Perform the following steps to enable RACF® to automatically assign unique UIDs and
GIDs for users who use z/OS® UNIX services:
- See your system programmer to ensure that your RACF database is enabled for AIM stage 3.
For
details about using the IRRIRA00 utility to advance the RACF database to AIM stage 3, see z/OS Security Server RACF System Programmer's Guide.
______________________________________________________________________
- Define the SHARED.IDS profile, if not already defined, in the
UNIXPRIV class and activate and RACLIST the UNIXPRIV class. For instructions,
see Defining the SHARED.IDS profile in the UNIXPRIV class.
______________________________________________________________________
- Define the BPX.NEXT.USER profile in the FACILITY class, if not
already defined. For instructions, see Setting up the BPX.NEXT.USER profile.
______________________________________________________________________
- (Optional) Define a user profile to use as a model
profile from which RACF can
extract OMVS segment information. (You will specify the name of this
profile in the APPLDATA field of the BPX.UNIQUE.USER profile in the
FACILITY class in Step 5.)
Guidelines:
- Define the model profile to ensure that users who are automatically
assigned unique UIDs are assigned adequate OMVS information to enable
them to use UNIX services.
- Omit UID for this profile. No UID is required for its intended
purpose.
- Use this user profile only as the model profile for the BPX.UNIQUE.USER
profile. Do not use the user ID for any other purpose.
- Limit the use of this user ID by assigning the RESTRICTED and
NOPASSWORD attributes.
- Grant no access authority to the user ID. Do not add the user
ID to RACF access lists or
connect it to RACF groups that
might grant resource access.
- You can specify the string &RACUID in
the HOME directory path name to have RACF substitute
the user ID in the path name when the OMVS segment is created. If
you specify &RACUID in uppercase, RACF substitutes the user ID in
uppercase.

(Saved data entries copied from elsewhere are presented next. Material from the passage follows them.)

import Literature.Dynamics.Tilings.OllingerAperiodic
import Literature.Dynamics.Tilings.OllingerWindows
import Mathlib.Data.Nat.Log
import Mathlib.Tactic.Positivity
import HarnessLib

/-!
# The Ollinger subshift is linearly net gluing

The gluing input of Gangloff–Sablik's Theorem 26 (`GangloffSablik2021_aperiodic`), with the
Ollinger subshift (`OllingerSFT.lean`, aperiodic by `OllingerAperiodic.lean`) in place of the
Robinson subshift of Gangloff–Sablik §3–§4.3: **for every `m ≥ 1` there is `N ≤ 512 m` such that
any two `m`-blocks of any two tilings occur together in ONE tiling, at all relative positions of
a coset `w + N ℤ²`** (`ollinger_netGluing`; Gangloff–Sablik Def. 13 "`f`-net gluing" with
`f` linear, in the strong form where one configuration serves all lattice vectors).

The proof is the global hierarchy of tilings:

* `hierarchy` — iterating the decomposition "`τ` codes `s`", every tiling is, up to a translation
  `U ∈ [0, 2^c)²`, the grid of the supertiles of order `c` of the cells of a tiling:
  `x (U + 2^c z + ρ) = S^c(x_c z)[ρ]`;
* `window_of_tiling` — every `2 × 2` window of a tiling is a window of `S^6(x*)` (the four forms
  of `OllingerWindows.lean`);
* `block_in_supertile` — hence an `m`-block of a tiling, `m ≤ 2^c`, which lies in the supertiles
  of a `2 × 2` window of `x_c`, is a translate of a window of the single supertile
  `S^{c+6}(x*)` (`cellS_add`: `S^{c+6} = S^c ∘ S^6`);
* `supertile_everywhere` — `S^k(x*)` occurs in EVERY tiling on the lattice coset
  `V + 2^{k+2} ℤ²` (the cell `(3,3)` of `S^2(b)` is `x*` for every tile `b`);
* `ollinger_netGluing` — shift a tiling so that a copy of `S^{c+6}(x*)` puts the first block at
  the origin; the other copies carry the second block at `w + 2^{c+8} ℤ²`.

## References

* S. Gangloff, M. Sablik, *Quantified block gluing for multidimensional subshifts of finite type:
  aperiodicity and entropy*, J. Anal. Math. 144 (2021), Def. 13 and §4.3 (arXiv:1706.01627).
* N. Ollinger, *Two-by-Two Substitution Systems and the Undecidability of the Domino Problem*,
  CiE 2008, LNCS 5028, doi:10.1007/978-3-540-69407-6_51, §1 (histories) and §3.
-/

namespace Literature.Dynamics.Tilings.Ollinger

open Tile
open Literature.Dynamics.SymbolicDynamics (IsSFT IsAperiodic square mem_square)
open _root_.SymbolicDynamics.FullShift

/-! ### Composition of supertiles -/

/-- [folklore] -/
theorem bit_two_mul_add (K ρ : ℕ) : bit (2 * K + ρ) = bit ρ := by
  unfold bit
  congr 1
  simp only [eq_iff_iff]
  omega

/-- **`S^{c+k} = S^c ∘ S^k`**: the cell `2^c (I, J) + ρ` of `S^{c+k}(t)` is the cell `ρ` of the
supertile of order `c` of the cell `(I, J)` of `S^k(t)`. [cite: Ollinger2008, §1] -/
theorem cellS_add (c k : ℕ) (t : Tile) (I J : ℕ) {ρ₁ ρ₂ : ℕ} (h1 : ρ₁ < 2 ^ c) (h2 : ρ₂ < 2 ^ c) :
    cellS (c + k) t (2 ^ c * I + ρ₁) (2 ^ c * J + ρ₂) = cellS c (cellS k t I J) ρ₁ ρ₂ := by
  induction c generalizing ρ₁ ρ₂ with
  | zero =>
    have e1 : ρ₁ = 0 := by simpa using h1
    have e2 : ρ₂ = 0 := by simpa using h2
    subst e1 e2
    simp
  | succ c ih =>
    have h2c : (2 : ℕ) ^ (c + 1) = 2 * 2 ^ c := by ring
    rw [show c + 1 + k = (c + k) + 1 by ring, cellS_succ, cellS_succ c,
      show 2 ^ (c + 1) * I + ρ₁ = 2 * (2 ^ c * I) + ρ₁ by ring,
      show 2 ^ (c + 1) * J + ρ₂ = 2 * (2 ^ c * J) + ρ₂ by ring, bit_two_mul_add, bit_two_mul_add,
      show (2 * (2 ^ c * I) + ρ₁) / 2 = 2 ^ c * I + ρ₁ / 2 by omega,
      show (2 * (2 ^ c * J) + ρ₂) / 2 = 2 ^ c * J + ρ₂ / 2 by omega,
      ih (by omega) (by omega)]

/-- The cell `(3, 3)` of `S^2(b)` is the corner tile `x*`, for every tile `b`.
[cite: Ollinger2008, §3] -/
theorem cellS_two_three_three (b : Tile) : cellS 2 b 3 3 = xstar := by
  rfl

/-! ### The hierarchy of a tiling -/

section Hierarchy

variable {x : ℤ × ℤ → GoodTile}

/-- **The global hierarchy**: for every `c`, a tiling is, up to a translation `U ∈ [0, 2^c)²`, the
grid of the supertiles of order `c` of the cells of a tiling `y` (its `c`-fold decoding):
`x (U + 2^c z + ρ) = S^c(y z)[ρ]` for `ρ ∈ [0, 2^c)²` ("an history for a coloring", Ollinger §1;
here every tiling has one, Thm. 1). [cite: Ollinger2008, §1 and §3 (proof of Thm. 1)] -/
theorem hierarchy (hx : IsOTiling x) (c : ℕ) :
    ∃ U : ℤ × ℤ, (0 ≤ U.1 ∧ U.1 < 2 ^ c ∧ 0 ≤ U.2 ∧ U.2 < 2 ^ c) ∧
      ∃ y : ℤ × ℤ → GoodTile, IsOTiling y ∧ ∀ (z : ℤ × ℤ) (ρ₁ ρ₂ : ℕ), ρ₁ < 2 ^ c → ρ₂ < 2 ^ c →
        (x (U.1 + 2 ^ c * z.1 + ρ₁, U.2 + 2 ^ c * z.2 + ρ₂)).1 = cellS c (y z).1 ρ₁ ρ₂ := by
  induction c with
  | zero =>
    refine ⟨0, by simp, x, hx, fun z ρ₁ ρ₂ h1 h2 => ?_⟩
    have e1 : ρ₁ = 0 := by simpa using h1
    have e2 : ρ₂ = 0 := by simpa using h2
    subst e1 e2
    simp
  | succ c ih =>
    obtain ⟨U, ⟨hU1, hU2, hU3, hU4⟩, y, hy, hxy⟩ := ih
    obtain ⟨y', hy', hdec⟩ := decompose hy
    obtain ⟨hb1, hb2⟩ := basePt_mem y
    have hpow : (2 : ℤ) ^ (c + 1) = 2 * 2 ^ c := by ring
    refine ⟨(U.1 + 2 ^ c * (basePt y).1, U.2 + 2 ^ c * (basePt y).2), ⟨?_, ?_, ?_, ?_⟩, y', hy', ?_⟩
    · rcases hb1 with h | h <;> rw [h] <;> positivity
    · rcases hb1 with h | h <;> rw [h] <;> linarith [pow_pos (show (0 : ℤ) < 2 by norm_num) c]
    · rcases hb2 with h | h <;> rw [h] <;> positivity
    · rcases hb2 with h | h <;> rw [h] <;> linarith [pow_pos (show (0 : ℤ) < 2 by norm_num) c]
    -- cells of the new grid, by quadrant
    have key : ∀ (z : ℤ × ℤ) (r : B2) (ρ₁ ρ₂ : ℕ), ρ₁ < 2 ^ c → ρ₂ < 2 ^ c →
        (x (U.1 + 2 ^ c * (basePt y).1 + 2 ^ (c + 1) * z.1 + ((qoff r.1 (2 ^ c) + ρ₁ : ℕ) : ℤ),
            U.2 + 2 ^ c * (basePt y).2 + 2 ^ (c + 1) * z.2 + ((qoff r.2 (2 ^ c) + ρ₂ : ℕ) : ℤ))).1 =
          cellS (c + 1) (y' z).1 (qoff r.1 (2 ^ c) + ρ₁) (qoff r.2 (2 ^ c) + ρ₂) := by
      intro z r ρ₁ ρ₂ h1 h2
      rw [cellS_succ_quadrant c _ r h1 h2, ← substG_val, ← hdec z r,
        ← hxy (bpos (basePt y) z r) ρ₁ ρ₂ h1 h2]
      congr 2
      obtain ⟨r1, r2⟩ := r
      unfold bpos
      refine Prod.ext ?_ ?_
      · cases r1 <;> simp [bz, qoff] <;> ring
      · cases r2 <;> simp [bz, qoff] <;> ring
    intro z ρ₁ ρ₂ h1 h2
    -- split `ρ` into quadrant and offset
    have hq : ∀ ρ : ℕ, ρ < 2 ^ (c + 1) → ∃ (b : Bool) (ρ' : ℕ), ρ' < 2 ^ c ∧ ρ = qoff b (2 ^ c) + ρ' := by
      intro ρ hρ
      have h2c : (2 : ℕ) ^ (c + 1) = 2 * 2 ^ c := by ring
      by_cases hle : 2 ^ c ≤ ρ
      · exact ⟨true, ρ - 2 ^ c, by omega, by simp; omega⟩
      · exact ⟨false, ρ, by omega, by simp⟩
    obtain ⟨b1, σ₁, hs1, rfl⟩ := hq ρ₁ h1
    obtain ⟨b2, σ₂, hs2, rfl⟩ := hq ρ₂ h2
    exact key z (b1, b2) σ₁ σ₂ hs1 hs2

If you specify any character in the string &RACUID in
lowercase, RACF substitutes
the user ID in lowercase.
- Only the first occurrence of the string is substituted.

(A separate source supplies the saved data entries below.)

import Summits.Ventures.YMGap.Thresholds.StarGaugeReceivedSum
import Mathlib.Data.Fintype.Prod
import HarnessLib

/-!
# Venture YMGap — track (c) «DS», brick B4b part A: the Lemma-G super-solution and count on the
# ABSTRACT star `Fin 4 × Bool` (direction, orientation) — pure combinatorics + arithmetic

HONEST FRAMING: venture file (cell `pub-ymgap`, PLAN R95/R96 K-row), strong-coupling LATTICE
bookkeeping; NO measure, NO torus, NO estimate of a kernel.  The vertex star of a site of `(ℤ/L)^4`
has `8` links, labelled here abstractly by `(μ, o) : Fin 4 × Bool` (direction `μ`, outgoing/incoming
`o`); two star links share a plaquette iff their directions differ (`StarAdjacency`, p3).  For an
ordered pair `(a, b)` of star links with `a.1 ≠ b.1` (the two star links of the plaquette carrying the
perturbed boundary link, gauge fixed at `a`), Lemma G's super-solution (`GAUGE-STAR.md` §4,
`B4-BLUEPRINT.md` §2–§4) assigns to a star link `z ≠ a` the resolvent entry

  `Dpos c a b z = D_bb` if `z = b`, `D_b̄b` if `z` is opposite to `b`, `D_āb` if `z` is opposite to `a`,
  `D_gb` otherwise   (`StarWindowGauge.Dbb/Dbbar/Dabar/Dgen`, `c = β_W/4`).

This file proves the two finite identities the assembly `starWindowBound_lemmaG` needs, with the
combinatorial counting done by `decide` on position-class counts and the arithmetic by the column
equations `StarWindowGauge.colB_eq_*`:

* `col_superSolution` — for `a.1 ≠ b.1`, `x ≠ a`, `0 ≤ c ≤ 7/40`:
  `[x = b] + c · Σ_{z ≠ a, z.1 ≠ x.1} Dpos c a b z = Dpos c a b x`
  (the hypothesis `hsol` of the window comparison: the perturbed boundary link touches `x` iff `x = b`,
  and `z` influences `x` iff `z.1 ≠ x.1`);
* `sum_pairs_Dpos` — for every star link `x`:
  `Σ_{(a,b) : a.1 ≠ b.1, a ≠ x} Dpos c a b x = 6 D_bb + 6 D_āb + 6 D_b̄b + 24 D_gb`, hence
  `= gaugeR β / c`-shaped via `StarWindowGauge.gaugeR_eq_count` (`received_sum_eq_gaugeR`).

NOT here: the identification of the abstract labels with the torus links (`StarAdjacency.starLink`),
the window kernels, the comparison theorem — bricks B1/B3″/B4b. Nothing about the continuum or the
mass gap.
-/

noncomputable section

open Finset

namespace Summit.Ventures.YMGap.StarColumn

open Summit.Ventures.YMGap.StarWindowGauge

/-- Abstract star-link labels: (direction, orientation). -/
abbrev Dir := Fin 4 × Bool

/-! ### Position classes and their counts (decidable combinatorics) -/

/-- Position class of the star link `z` relative to the ordered pair `(a, b)`: `0` = `z = b`,
`1` = opposite to `b` (same direction, `z ≠ b`), `2` = direction of `a`, `3` = generic. [folklore] -/
def pos (a b z : Dir) : Fin 4 :=
  if z = b then 0 else if z.1 = b.1 then 1 else if z.1 = a.1 then 2 else 3

/-- The set over which the super-solution inequality sums: star links `z ≠ a` not collinear with `x`
(`z.1 ≠ x.1`, i.e. sharing a plaquette with `x`). [folklore] -/
def colSet (a x : Dir) : Finset Dir :=
  univ.filter fun z => z ≠ a ∧ z.1 ≠ x.1

/-- Number of links of `colSet a x` in position class `k`. [folklore] -/
def cnt (a b x : Dir) (k : Fin 4) : ℕ :=
  ((colSet a x).filter fun z => pos a b z = k).card

/-- Counts when `x` is the partner `b` or its opposite: `(0, 0, 1, 4)`. [folklore] -/
theorem cnt_of_fst_eq : ∀ a b x : Dir, a.1 ≠ b.1 → x ≠ a → x.1 = b.1 →
    cnt a b x 0 = 0 ∧ cnt a b x 1 = 0 ∧ cnt a b x 2 = 1 ∧ cnt a b x 3 = 4 := by
  decide

/-- Counts when `x` is opposite to the frozen link `a`: `(1, 1, 0, 4)`. [folklore] -/
theorem cnt_of_fst_eq_fst : ∀ a b x : Dir, a.1 ≠ b.1 → x ≠ a → x.1 = a.1 →
    cnt a b x 0 = 1 ∧ cnt a b x 1 = 1 ∧ cnt a b x 2 = 0 ∧ cnt a b x 3 = 4 := by
  decide

/-- Counts when `x` is generic: `(1, 1, 1, 2)`. [folklore] -/
theorem cnt_of_generic : ∀ a b x : Dir, a.1 ≠ b.1 → x.1 ≠ a.1 → x.1 ≠ b.1 →
    cnt a b x 0 = 1 ∧ cnt a b x 1 = 1 ∧ cnt a b x 2 = 1 ∧ cnt a b x 3 = 2 := by
  decide

/-- The ordered pairs `(a, b)` of non-collinear star links with `a ≠ x`. [folklore] -/
def pairSet (x : Dir) : Finset (Dir × Dir) :=
  univ.filter fun p => p.1.1 ≠ p.2.1 ∧ p.1 ≠ x

/-- Number of such pairs seeing `x` in position class `k`. [folklore] -/
def cnt2 (x : Dir) (k : Fin 4) : ℕ :=
  ((pairSet x).filter fun p => pos p.1 p.2 x = k).card

/-- **The 48-position count**: `x` is the partner for `6` ordered pairs, opposite-to-the-partner for
`6`, opposite-to-the-frozen-link for `6`, generic for `24`. [folklore] -/
theorem cnt2_eq : ∀ x : Dir, cnt2 x 0 = 6 ∧ cnt2 x 1 = 6 ∧ cnt2 x 2 = 6 ∧ cnt2 x 3 = 24 := by
  decide

/-! ### The resolvent column by position and the fiberwise sums -/

/-- The value of the resolvent column in position class `k`. [folklore] -/
def colVal (c : ℝ) (k : Fin 4) : ℝ :=
  if k = 0 then Dbb c else if k = 1 then Dbbar c else if k = 2 then Dabar c else Dgen c

/-- **The super-solution entry** `D^{(a)}(z; b)` of Lemma G at the star link `z` (meaningful for
`z ≠ a`): `D_bb` at the partner, `D_b̄b` opposite to it, `D_āb` opposite to the frozen link, `D_gb`
at the four generic links. [folklore] -/
def Dpos (c : ℝ) (a b z : Dir) : ℝ :=
  colVal c (pos a b z)

/-- `Dpos` is nonnegative below the pole (`0 ≤ c ≤ 7/40`). [folklore] -/
theorem Dpos_nonneg {c : ℝ} (h0 : 0 ≤ c) (h1 : c ≤ 7 / 40) (a b z : Dir) : 0 ≤ Dpos c a b z := by
  obtain ⟨hb, hbb, hab, hg⟩ := colB_nonneg h0 h1
  unfold Dpos colVal
  split_ifs <;> assumption

/-- A sum of `Dpos` over a set is the count-weighted sum of the four column values. [folklore] -/
theorem sum_Dpos_eq_sum_cnt (c : ℝ) (a b : Dir) (s : Finset Dir) :
    ∑ z ∈ s, Dpos c a b z = ∑ k : Fin 4, ((s.filter fun z => pos a b z = k).card : ℝ) * colVal c k := by
  unfold Dpos
  rw [← sum_fiberwise_of_maps_to (s := s) (t := (univ : Finset (Fin 4))) (g := fun z => pos a b z)
    (fun z _ => mem_univ _)]
  refine sum_congr rfl fun k _ => ?_
  rw [sum_congr rfl fun z hz => by rw [(mem_filter.1 hz).2], sum_const, nsmul_eq_mul]

/-- The same over the pair set. [folklore] -/
theorem sum_pairs_Dpos_eq_sum_cnt (c : ℝ) (x : Dir) :
    ∑ p ∈ pairSet x, Dpos c p.1 p.2 x =
      ∑ k : Fin 4, (((pairSet x).filter fun p => pos p.1 p.2 x = k).card : ℝ) * colVal c k := by
  unfold Dpos
  rw [← sum_fiberwise_of_maps_to (s := pairSet x) (t := (univ : Finset (Fin 4)))
    (g := fun p => pos p.1 p.2 x) (fun p _ => mem_univ _)]
  refine sum_congr rfl fun k _ => ?_
  rw [sum_congr rfl fun p hp => by rw [(mem_filter.1 hp).2], sum_const, nsmul_eq_mul]

/-- `colVal` at the four classes. [folklore] -/
theorem colVal_zero (c : ℝ) : colVal c 0 = Dbb c := by simp [colVal]

/-- `colVal` at class `1`. [folklore] -/
theorem colVal_one (c : ℝ) : colVal c 1 = Dbbar c := by simp [colVal]

/-- `colVal` at class `2`. [folklore] -/
theorem colVal_two (c : ℝ) : colVal c 2 = Dabar c := by simp [colVal]

/-- `colVal` at class `3`. [folklore] -/
theorem colVal_three (c : ℝ) : colVal c 3 = Dgen c := by simp [colVal]

/-- Unfolding a sum over `Fin 4` of the column values with given counts. [folklore] -/
theorem sum_fin4_colVal (c : ℝ) (n : Fin 4 → ℕ) :
    ∑ k : Fin 4, (n k : ℝ) * colVal c k =
      n 0 * Dbb c + n 1 * Dbbar c + n 2 * Dabar c + n 3 * Dgen c := by
  simp [Fin.sum_univ_four, colVal]

/-! ### The super-solution identity (hypothesis `hsol` of the window comparison) -/

/-- **Column equation of Lemma G, abstract star.**  For non-collinear `a, b` (`a.1 ≠ b.1`), a star
link `x ≠ a`, and `0 ≤ c ≤ 7/40`:
`[x = b] + c · Σ_{z ≠ a, z.1 ≠ x.1} Dpos c a b z = Dpos c a b x` — the four cases are exactly
`colB_eq_b`, `colB_eq_bbar`, `colB_eq_abar`, `colB_eq_gen` after counting positions. [folklore] -/
theorem col_superSolution {c : ℝ} (h0 : 0 ≤ c) (h1 : c ≤ 7 / 40) {a b x : Dir} (hab : a.1 ≠ b.1)
    (hxa : x ≠ a) :
    (if x = b then (1 : ℝ) else 0) + c * ∑ z ∈ colSet a x, Dpos c a b z = Dpos c a b x := by
  rw [sum_Dpos_eq_sum_cnt, sum_fin4_colVal]
  change (if x = b then (1 : ℝ) else 0) +
      c * ((cnt a b x 0 : ℝ) * Dbb c + (cnt a b x 1 : ℝ) * Dbbar c + (cnt a b x 2 : ℝ) * Dabar c +
        (cnt a b x 3 : ℝ) * Dgen c) = colVal c (pos a b x)
  by_cases hxb : x.1 = b.1
  · -- `x` is the partner `b` or its opposite
    obtain ⟨e0, e1, e2, e3⟩ := cnt_of_fst_eq a b x hab hxa hxb
    rw [e0, e1, e2, e3]
    by_cases hx : x = b
    · subst hx
      have hp : pos a x x = 0 := by simp [pos]
      rw [if_pos rfl, hp, colVal_zero]
      push_cast
      linear_combination (-1 : ℝ) * colB_eq_b h0 h1
    · have hp : pos a b x = 1 := by simp [pos, hx, hxb]
      rw [if_neg hx, hp, colVal_one]
      push_cast
      linear_combination (-1 : ℝ) * colB_eq_bbar h0 h1
  · by_cases hxa1 : x.1 = a.1
    · -- `x` is opposite to the frozen link
      obtain ⟨e0, e1, e2, e3⟩ := cnt_of_fst_eq_fst a b x hab hxa hxa1
      have hx : x ≠ b := fun h => hxb (by rw [h])
      have hp : pos a b x = 2 := by simp [pos, hx, hxa1, hab]
      rw [e0, e1, e2, e3, if_neg hx, hp, colVal_two]
      push_cast
      linear_combination (-1 : ℝ) * colB_eq_abar h0 h1
    · -- generic
      obtain ⟨e0, e1, e2, e3⟩ := cnt_of_generic a b x hab hxa1 hxb
      have hx : x ≠ b := fun h => hxb (by rw [h])
      have hp : pos a b x = 3 := by simp [pos, hx, hxb, hxa1]
      rw [e0, e1, e2, e3, if_neg hx, hp, colVal_three]
      push_cast
      linear_combination (-1 : ℝ) * colB_eq_gen h0 h1

/-! ### The count (hypothesis `hsum`: received sum `= R_G`) -/

/-- **The 48-position count, abstract star**: for every star link `x`,
`Σ_{(a,b) : a.1 ≠ b.1, a ≠ x} Dpos c a b x = 6 D_bb + 6 D_āb + 6 D_b̄b + 24 D_gb`. [folklore] -/
theorem sum_pairs_Dpos (c : ℝ) (x : Dir) :
    ∑ p ∈ pairSet x, Dpos c p.1 p.2 x = 6 * Dbb c + 6 * Dabar c + 6 * Dbbar c + 24 * Dgen c := by
  rw [sum_pairs_Dpos_eq_sum_cnt, sum_fin4_colVal]
  obtain ⟨e0, e1, e2, e3⟩ := cnt2_eq x
  change (cnt2 x 0 : ℝ) * Dbb c + (cnt2 x 1 : ℝ) * Dbbar c + (cnt2 x 2 : ℝ) * Dabar c +
      (cnt2 x 3 : ℝ) * Dgen c = _
  rw [e0, e1, e2, e3]
  push_cast
  ring

/-- **Received sum of the shared Lemma-G array equals `R_G(β)`**: with `c = β/4`, `0 ≤ β ≤ 7/10`,
`c · Σ_{(a,b) : a.1 ≠ b.1, a ≠ x} Dpos c a b x = gaugeR β` for every star link `x`
(each unordered pair carries two boundary links, each with weight `c/2` — so the per-link received
sum is `c ·` the ordered-pair sum). [folklore] -/
theorem received_sum_eq_gaugeR {β : ℝ} (h0 : 0 ≤ β) (h1 : β ≤ 7 / 10) (x : Dir) :
    (β / 4) * ∑ p ∈ pairSet x, Dpos (β / 4) p.1 p.2 x = gaugeR β := by
  rw [sum_pairs_Dpos, gaugeR_eq_count h0 h1]

end Summit.Ventures.YMGap.StarColumn

end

- If you are sharing the RACF database
with a release of z/OS earlier
than V2R1 that does not have APAR OA42554 installed
and that uses BPX.UNIQUE.USER to assign OMVS segments, the &RACUID string is not replaced when an OMVS segment is created
on that system.
- If the substitution would result in a home directory path name
that exceeds the maximum length of 1023 characters, substitution does
not occur.
Example: The following command
defines a model profile that contains a HOME value in the OMVS segment.
ADDUSER BPXMODEL NAME('OMVS model user profile')
OMVS(HOME('/tmp') PROGRAM('/bin/sh'))
NOPASSWORD RESTRICTED
Example: The following command defines a model profile
that substitutes the user ID in lowercase in the HOME value.
ADDUSER BPXMODEL NAME('OMVS model user profile')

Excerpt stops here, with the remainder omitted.